## [Exercise]
Only the lines from the start of the data through the one containing "the spatially truncated" belong in your answer; return them exactly.

##### Material provided

import Mathlib
import Literature.Analysis.FluidPDE.PeriodicNSOrbitPersistsProofs
import Summits.AnomalousDissipation.AnomalousDissipation.Theorems.TaylorCertificatesPacketLemmaFejer
import HarnessLib

/-!
# Route `WazewskiBlock`, crux `UniformWorkFloorTrap` (stmt-AnomalousDissipation-10353), line
# `work-lipschitz-cycles`: tools for the time-Fourier dictionary `stub_coeffCurveODE`

Definition-free helper file (lead a1).  The registered stub `stub_coeffCurveODE` of the line
skeleton `Cruxes/UniformWorkFloorTrap/Lines/work_lipschitz_cycles.lean` turns a solution `c(n,k)` of
the spatially truncated space–time lattice equation into a solution of the Galerkin ODE by summing
the time series `t ↦ ∑ₙ eₙ(ωt) c(n,k)`.  This file supplies the one-dimensional Fourier-series
calculus that proof needs:

* `tsum_fourier_mul_tsum_fourier_mul` — the Cauchy product on `ℤ`:
  `(∑ₙ eₙ(x) aₙ)(∑ₙ eₙ(x) bₙ) = ∑ₙ eₙ(x) ∑ₙ' aₙ' b_{n−n'}` for absolutely summable `a, b`
  (`tsum_mul_tsum_of_summable_norm` and the shear `(n, n') ↦ (n', n − n')` of `ℤ × ℤ`);
* `hasDerivAt_tsum_fourier_smul` — termwise differentiation of `s ↦ ∑ₙ eₙ(ωs) • aₙ` for
  `∑ |n|‖aₙ‖ < ∞` (`hasDerivAt_tsum`, `hasDerivAt_fourier`);
* fibre bookkeeping for lattice families with rapidly decaying extension to `ℤ⁴`.

References: Grafakos, *Classical Fourier Analysis* (2014), §3.3 (absolutely convergent Fourier
series, termwise differentiation); Constantin–Foias 1988, Ch. 8 (8.5) (the Galerkin system in
Fourier variables).
-/

noncomputable section

-- `Summit.<Summit>.<Problem>`: single-conjunct summit, the duplicate namespace is mandated (CONVENTIONS §2).
set_option linter.dupNamespace false

namespace Summit.AnomalousDissipation.AnomalousDissipation.Theorems.UniformWorkFloorTrap.WorkLipschitzCycles

open scoped Topology ComplexConjugate
open Filter Set Function
open Literature.Analysis.FunctionSpaces Literature.Analysis.FunctionSpaces.Torus

/-! ## §1 The characters `eₙ` on the unit circle

`‖eₙ(x)‖ = 1` is the sibling lemma `Summit.AnomalousDissipation.AnomalousDissipation.Theorems.norm_fourier_apply`
(`TaylorCertificatesPacketLemmaFejer`), reused. -/

/-- `‖eₙ(x) zₙ‖ = ‖zₙ‖`. [folklore] -/
theorem norm_fourier_mul (n : ℤ) (x : UnitAddCircle) (z : ℂ) : ‖(fourier n x : ℂ) * z‖ = ‖z‖ := by
  rw [norm_mul, norm_fourier_apply, one_mul]

/-- `‖eₙ(x) • v‖ = ‖v‖`. [folklore] -/
theorem norm_fourier_smul {V : Type*} [NormedAddCommGroup V] [NormedSpace ℂ V] (n : ℤ) (x : UnitAddCircle)
    (v : V) : ‖(fourier n x : ℂ) • v‖ = ‖v‖ := by
  rw [norm_smul, norm_fourier_apply, one_mul]

/-! ## §2 The Cauchy product of two absolutely convergent Fourier series on `ℤ` -/

/-- The shear `(n, n') ↦ (n', n − n')` of `ℤ × ℤ` (as `prodComm` followed by `prodShear` with
`Equiv.subRight`). [folklore] -/
theorem shear_int_apply (p : ℤ × ℤ) :
    ((Equiv.prodComm ℤ ℤ).trans (Equiv.prodShear (Equiv.refl ℤ) Equiv.subRight)) p = (p.2, p.1 - p.2) := rfl

/-- **Cauchy product on `ℤ`** (with the reindexing shear `e (n, n') = (n', n − n')` as an explicit
argument): `(∑ₙ eₙ(x) aₙ)(∑ₙ eₙ(x) bₙ) = ∑ₙ eₙ(x) ∑ₙ' aₙ' b_{n−n'}` for absolutely summable `a, b`,
all series converging absolutely (Grafakos 2014, §3.3.3: product of absolutely convergent
Fourier series; `tsum_mul_tsum_of_summable_norm`, `Equiv.tsum_eq`, `Summable.tsum_prod`). [folklore] -/
theorem tsum_fourier_mul_tsum_fourier_mul_of_shear (e : ℤ × ℤ ≃ ℤ × ℤ) (he' : ∀ p : ℤ × ℤ, e p = (p.2, p.1 - p.2))
    {a b : ℤ → ℂ} (ha : Summable fun n => ‖a n‖) (hb : Summable fun n => ‖b n‖) (x : UnitAddCircle) :
    (∑' n, (fourier n x : ℂ) * a n) * (∑' n, (fourier n x : ℂ) * b n) =
      ∑' n, (fourier n x : ℂ) * ∑' n', a n' * b (n - n') := by
  have ha' : Summable fun n => ‖(fourier n x : ℂ) * a n‖ := by simpa only [norm_fourier_mul] using ha
  have hb' : Summable fun n => ‖(fourier n x : ℂ) * b n‖ := by simpa only [norm_fourier_mul] using hb
  rw [tsum_mul_tsum_of_summable_norm ha' hb']
  -- (no type ascription: unifying `‖?f z.1 * ?g z.2‖` against an ascribed type is pathological)
  have hF := ha'.mul_norm hb'
  have hphase : ∀ p : ℤ × ℤ, (fourier p.1 x : ℂ) = fourier p.2 x * fourier (p.1 - p.2) x := by
    intro p; rw [← fourier_add]; congr 1; abel
  have hFe : Summable fun p : ℤ × ℤ => (fourier p.1 x : ℂ) * (a p.2 * b (p.1 - p.2)) := by
    have h1 : Summable fun p : ℤ × ℤ => ‖(fourier (e p).1 x : ℂ) * a (e p).1 * ((fourier (e p).2 x : ℂ) * b (e p).2)‖ :=
      (e.summable_iff (f := fun z : ℤ × ℤ => ‖(fourier z.1 x : ℂ) * a z.1 * ((fourier z.2 x : ℂ) * b z.2)‖)).2 hF
    refine (Summable.of_norm h1).congr fun p => ?_
    rw [he' p]
    simp only
    rw [hphase p]; ring
  calc ∑' z : ℤ × ℤ, (fourier z.1 x : ℂ) * a z.1 * ((fourier z.2 x : ℂ) * b z.2)
      = ∑' p : ℤ × ℤ, (fourier (e p).1 x : ℂ) * a (e p).1 * ((fourier (e p).2 x : ℂ) * b (e p).2) :=
        (e.tsum_eq (fun z : ℤ × ℤ => (fourier z.1 x : ℂ) * a z.1 * ((fourier z.2 x : ℂ) * b z.2))).symm
    _ = ∑' p : ℤ × ℤ, (fourier p.1 x : ℂ) * (a p.2 * b (p.1 - p.2)) := by
        refine tsum_congr fun p => ?_
        rw [he' p]
        simp only
        rw [hphase p]; ring
    _ = ∑' n, ∑' n', (fourier n x : ℂ) * (a n' * b (n - n')) := by
        have h := hFe.tsum_prod
        exact h
    _ = ∑' n, (fourier n x : ℂ) * ∑' n', a n' * b (n - n') := by
        refine tsum_congr fun n => ?_
        rw [tsum_mul_left]

/-- **Cauchy product on `ℤ`**: for absolutely summable `a, b : ℤ → ℂ` and `x` on the unit circle,
`(∑ₙ eₙ(x) aₙ)(∑ₙ eₙ(x) bₙ) = ∑ₙ eₙ(x) ∑ₙ' aₙ' b_{n−n'}` (Grafakos 2014, §3.3.3). [folklore] -/
theorem tsum_fourier_mul_tsum_fourier_mul {a b : ℤ → ℂ} (ha : Summable fun n => ‖a n‖)
    (hb : Summable fun n => ‖b n‖) (x : UnitAddCircle) :
    (∑' n, (fourier n x : ℂ) * a n) * (∑' n, (fourier n x : ℂ) * b n) =
      ∑' n, (fourier n x : ℂ) * ∑' n', a n' * b (n - n') :=
  tsum_fourier_mul_tsum_fourier_mul_of_shear _ shear_int_apply ha hb x

/-- The convolution bookkeeping with the shear as an explicit argument. [folklore] -/
theorem summable_convolution_int_of_shear (e : ℤ × ℤ ≃ ℤ × ℤ) (he' : ∀ p : ℤ × ℤ, e p = (p.2, p.1 - p.2))
    {a b : ℤ → ℂ} (ha : Summable fun n => ‖a n‖) (hb : Summable fun n => ‖b n‖) :
    (Summable fun p : ℤ × ℤ => ‖a p.2 * b (p.1 - p.2)‖) ∧
    (∀ n, Summable fun n' => a n' * b (n - n')) ∧
    (Summable fun n => ‖∑' n', a n' * b (n - n')‖) := by
  have hF := ha.mul_norm hb
  have h1 : Summable fun p : ℤ × ℤ => ‖a p.2 * b (p.1 - p.2)‖ := by
    have := (e.summable_iff (f := fun z : ℤ × ℤ => ‖a z.1 * b z.2‖)).2 hF
    refine this.congr fun p => ?_
    simp only [Function.comp_apply, he' p]
  refine ⟨h1, fun n => (Summable.of_norm h1).prod_factor n, ?_⟩
  refine Summable.of_nonneg_of_le (fun n => norm_nonneg _) (fun n => norm_tsum_le_tsum_norm ((h1.prod_factor n))) ?_
  exact h1.prod

/-- **The convolution on `ℤ` is absolutely summable in both variables**: for absolutely summable
`a, b : ℤ → ℂ`, `(n, n') ↦ aₙ' b_{n−n'}` is absolutely summable, hence so is each fibre and the
family of fibre sums. [folklore] -/
theorem summable_convolution_int {a b : ℤ → ℂ} (ha : Summable fun n => ‖a n‖) (hb : Summable fun n => ‖b n‖) :
    (Summable fun p : ℤ × ℤ => ‖a p.2 * b (p.1 - p.2)‖) ∧
    (∀ n, Summable fun n' => a n' * b (n - n')) ∧
    (Summable fun n => ‖∑' n', a n' * b (n - n')‖) :=
  summable_convolution_int_of_shear _ shear_int_apply ha hb

/-! ## §3 Termwise differentiation of a vector-valued Fourier series in time -/

/-- **Termwise differentiation**: if `∑ ‖aₙ‖ < ∞` and `∑ |n| ‖aₙ‖ < ∞` then
`s ↦ ∑ₙ eₙ(ωs) • aₙ` is differentiable on `ℝ` with derivative `∑ₙ eₙ(ωt) • (2πiωn) • aₙ`
(Grafakos 2014, §3.3: termwise differentiation of absolutely convergent series; Mathlib
`hasDerivAt_tsum`, `hasDerivAt_fourier`). [folklore] -/
theorem hasDerivAt_tsum_fourier_smul {a : ℤ → EuclideanSpace ℂ (Fin 3)} (ha : Summable fun n => ‖a n‖)
    (ha1 : Summable fun n : ℤ => ‖((n : ℤ) : ℂ)‖ * ‖a n‖) (ω t : ℝ) :
    HasDerivAt (fun s : ℝ => ∑' n : ℤ, (fourier n (((ω * s : ℝ)) : UnitAddCircle) : ℂ) • a n)
      (∑' n : ℤ, (fourier n (((ω * t : ℝ)) : UnitAddCircle) : ℂ) •
        ((2 * Real.pi * Complex.I * ω * n) • a n)) t := by
  -- each term and its derivative
  have hterm : ∀ (n : ℤ) (s : ℝ), HasDerivAt (fun y : ℝ => (fourier n (((ω * y : ℝ)) : UnitAddCircle) : ℂ) • a n)
      ((fourier n (((ω * s : ℝ)) : UnitAddCircle) : ℂ) • ((2 * Real.pi * Complex.I * ω * n) • a n)) s := by
    intro n s
    have h1 := hasDerivAt_fourier 1 n (ω * s)
    have h2 : HasDerivAt (fun y : ℝ => ω * y) ω s := by
      simpa using (hasDerivAt_id s).const_mul ω
    have h3 := h1.scomp s h2
    have h4 := h3.smul_const (a n)
    have heq : (fun y : ℝ => (fourier n (((ω * y : ℝ)) : UnitAddCircle) : ℂ) • a n) =
        fun y => ((fun y : ℝ => fourier n ((y : ℝ) : AddCircle (1 : ℝ))) ∘ fun y : ℝ => ω * y) y • a n := by
      funext y; rfl
    rw [heq]
    refine h4.congr_deriv ?_
    rw [smul_smul]
    congr 1
    rw [Complex.real_smul, Complex.ofReal_one, div_one]
    ring
  -- the summable bound on the derivatives
  have hbound : ∀ (n : ℤ) (s : ℝ), ‖(fourier n (((ω * s : ℝ)) : UnitAddCircle) : ℂ) •
      ((2 * Real.pi * Complex.I * ω * n) • a n)‖ ≤ 2 * Real.pi * |ω| * (‖((n : ℤ) : ℂ)‖ * ‖a n‖) := by
    intro n s
    rw [norm_fourier_smul, norm_smul]
    have : ‖(2 * Real.pi * Complex.I * ω * n : ℂ)‖ = 2 * Real.pi * |ω| * ‖((n : ℤ) : ℂ)‖ := by
      rw [norm_mul, norm_mul, norm_mul, norm_mul, Complex.norm_I, mul_one, Complex.norm_real, Complex.norm_ofNat,
        Complex.norm_real, Real.norm_of_nonneg Real.pi_pos.le, Real.norm_eq_abs]
    rw [this]
    ring_nf
    exact le_rfl
  have hu : Summable fun n : ℤ => 2 * Real.pi * |ω| * (‖((n : ℤ) : ℂ)‖ * ‖a n‖) := ha1.mul_left _
  have h0 : Summable fun n : ℤ => (fourier n (((ω * t : ℝ)) : UnitAddCircle) : ℂ) • a n :=
    Summable.of_norm (by simpa only [norm_fourier_smul] using ha)
  exact hasDerivAt_tsum hu hterm hbound h0 t

/-! ## §4 Fibres of lattice families with rapidly decaying extension -/

/-- **Fibre summability with the time weight**: if the extension `K ↦ c(K₀, tail K)` of a lattice
family `c` on `ℤ × ℤ³` to `ℤ⁴` decays rapidly, then for every spatial frequency `k` the time fibre
`n ↦ c(n,k)` satisfies `∑ₙ ‖c(n,k)‖ < ∞` and `∑ₙ |n| ‖c(n,k)‖ < ∞`, and the whole family is
absolutely summable on `ℤ × ℤ³` with the weight `1 + |n| + |k|²`. [folklore] -/
theorem summable_fibre_of_rapidDecayE {c : ℤ × (Fin 3 → ℤ) → EuclideanSpace ℂ (Fin 3)}
    (hcr : RapidDecay (fun K : Fin 4 → ℤ => c (K 0, Fin.tail K))) :
    (Summable fun m : ℤ × (Fin 3 → ℤ) => (1 + |((m.1 : ℤ) : ℝ)| + freqNormSq m.2) * ‖c m‖) ∧
    (∀ k : Fin 3 → ℤ, Summable fun n : ℤ => ‖c (n, k)‖) ∧
    (∀ k : Fin 3 → ℤ, Summable fun n : ℤ => ‖(n : ℂ)‖ * ‖c (n, k)‖) := by
  -- the first moment on `ℤ⁴`, transported to `ℤ × ℤ³`
  have h1 : Summable fun m : ℤ × (Fin 3 → ℤ) => (1 + freqNormSq (Fin.cons m.1 m.2 : Fin 4 → ℤ)) ^ 1 *
      ‖c ((Fin.cons m.1 m.2 : Fin 4 → ℤ) 0, Fin.tail (Fin.cons m.1 m.2 : Fin 4 → ℤ))‖ :=
    (summable_cons_iff (fun K : Fin 4 → ℤ => (1 + freqNormSq K) ^ 1 * ‖c (K 0, Fin.tail K)‖)).2 (hcr 1)
  simp only [Fin.cons_zero, Fin.tail_cons, Prod.mk.eta, pow_one, freqNormSq_cons] at h1
  have habs : ∀ n : ℤ, |((n : ℤ) : ℝ)| ≤ ((n : ℤ) : ℝ) ^ 2 := by
    intro n
    by_cases hn : n = 0
    · simp [hn]
    · have h1 : (1 : ℝ) ≤ |((n : ℤ) : ℝ)| := by exact_mod_cast Int.one_le_abs hn
      calc |((n : ℤ) : ℝ)| = |((n : ℤ) : ℝ)| * 1 := (mul_one _).symm
        _ ≤ |((n : ℤ) : ℝ)| * |((n : ℤ) : ℝ)| := mul_le_mul_of_nonneg_left h1 (abs_nonneg _)
        _ = ((n : ℤ) : ℝ) ^ 2 := by rw [← sq, sq_abs]
  have hle : ∀ m : ℤ × (Fin 3 → ℤ), (1 + |((m.1 : ℤ) : ℝ)| + freqNormSq m.2) * ‖c m‖ ≤
      (1 + (((m.1 : ℤ) : ℝ) ^ 2 + freqNormSq m.2)) * ‖c m‖ := by
    intro m
    refine mul_le_mul_of_nonneg_right ?_ (norm_nonneg _)
    linarith [habs m.1]
  have hnn : ∀ m : ℤ × (Fin 3 → ℤ), 0 ≤ (1 + |((m.1 : ℤ) : ℝ)| + freqNormSq m.2) * ‖c m‖ := fun m =>
    mul_nonneg (by linarith [abs_nonneg ((m.1 : ℤ) : ℝ), freqNormSq_nonneg m.2]) (norm_nonneg _)
  have hA : Summable fun m : ℤ × (Fin 3 → ℤ) => (1 + |((m.1 : ℤ) : ℝ)| + freqNormSq m.2) * ‖c m‖ :=
    Summable.of_nonneg_of_le hnn hle h1
  refine ⟨hA, fun k => ?_, fun k => ?_⟩
  · have h2 : Summable fun m : ℤ × (Fin 3 → ℤ) => ‖c m‖ :=
      Summable.of_nonneg_of_le (fun m => norm_nonneg _)
        (fun m => by
          have : (1 : ℝ) ≤ 1 + |((m.1 : ℤ) : ℝ)| + freqNormSq m.2 := by
            linarith [abs_nonneg ((m.1 : ℤ) : ℝ), freqNormSq_nonneg m.2]
          nlinarith [norm_nonneg (c m)]) hA
    exact ((Equiv.prodComm ℤ (Fin 3 → ℤ)).symm.summable_iff.2 h2 |>.prod_factor k)
  · have h2 : Summable fun m : ℤ × (Fin 3 → ℤ) => ‖((m.1 : ℤ) : ℂ)‖ * ‖c m‖ :=
      Summable.of_nonneg_of_le (fun m => by positivity)
        (fun m => by
          have : ‖((m.1 : ℤ) : ℂ)‖ ≤ 1 + |((m.1 : ℤ) : ℝ)| + freqNormSq m.2 := by
            rw [Complex.norm_intCast]
            linarith [freqNormSq_nonneg m.2]
          exact mul_le_mul_of_nonneg_right this (norm_nonneg _)) hA
    exact ((Equiv.prodComm ℤ (Fin 3 → ℤ)).symm.summable_iff.2 h2 |>.prod_factor k)



/-! ## §5 Registered tools stub -/

/-- **Registered tools stub** `stub_coeffCurveODETools` (line `work-lipschitz-cycles`, crux
`WazewskiBlock.UniformWorkFloorTrap`, stmt-AnomalousDissipation-10353): the Cauchy product on `ℤ`,
termwise differentiation of vector-valued Fourier series in time, and fibre summability of lattice
families with rapidly decaying extension — the one-dimensional Fourier calculus consumed by
`stub_coeffCurveODE`. [folklore] -/
theorem stub_coeffCurveODETools :
    (∀ {a b : ℤ → ℂ}, (Summable fun n => ‖a n‖) → (Summable fun n => ‖b n‖) → ∀ x : UnitAddCircle,
      (∑' n, (fourier n x : ℂ) * a n) * (∑' n, (fourier n x : ℂ) * b n) =
        ∑' n, (fourier n x : ℂ) * ∑' n', a n' * b (n - n')) ∧
    (∀ {a : ℤ → EuclideanSpace ℂ (Fin 3)}, (Summable fun n => ‖a n‖) →
      (Summable fun n : ℤ => ‖((n : ℤ) : ℂ)‖ * ‖a n‖) → ∀ ω t : ℝ,
      HasDerivAt (fun s : ℝ => ∑' n : ℤ, (fourier n (((ω * s : ℝ)) : UnitAddCircle) : ℂ) • a n)
        (∑' n : ℤ, (fourier n (((ω * t : ℝ)) : UnitAddCircle) : ℂ) •
          ((2 * Real.pi * Complex.I * ω * n) • a n)) t) ∧
    (∀ {c : ℤ × (Fin 3 → ℤ) → EuclideanSpace ℂ (Fin 3)},
      RapidDecay (fun K : Fin 4 → ℤ => c (K 0, Fin.tail K)) →
      (Summable fun m : ℤ × (Fin 3 → ℤ) => (1 + |((m.1 : ℤ) : ℝ)| + freqNormSq m.2) * ‖c m‖) ∧
      (∀ k : Fin 3 → ℤ, Summable fun n : ℤ => ‖c (n, k)‖) ∧
      (∀ k : Fin 3 → ℤ, Summable fun n : ℤ => ‖(n : ℂ)‖ * ‖c (n, k)‖)) :=
  ⟨fun ha hb x => tsum_fourier_mul_tsum_fourier_mul ha hb x,
    fun ha ha1 ω t => hasDerivAt_tsum_fourier_smul ha ha1 ω t,
    fun hcr => summable_fibre_of_rapidDecayE hcr⟩

end Summit.AnomalousDissipation.AnomalousDissipation.Theorems.UniformWorkFloorTrap.WorkLipschitzCycles

end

##########

## [Answer section]
import Mathlib
import Literature.Analysis.FluidPDE.PeriodicNSOrbitPersistsProofs
import Summits.AnomalousDissipation.AnomalousDissipation.Theorems.TaylorCertificatesPacketLemmaFejer
import HarnessLib

/-!
# Route `WazewskiBlock`, crux `UniformWorkFloorTrap` (stmt-AnomalousDissipation-10353), line
# `work-lipschitz-cycles`: tools for the time-Fourier dictionary `stub_coeffCurveODE`

Definition-free helper file (lead a1).  The registered stub `stub_coeffCurveODE` of the line
skeleton `Cruxes/UniformWorkFloorTrap/Lines/work_lipschitz_cycles.lean` turns a solution `c(n,k)` of
the spatially truncated space–time lattice equation into a solution of the Galerkin ODE by summing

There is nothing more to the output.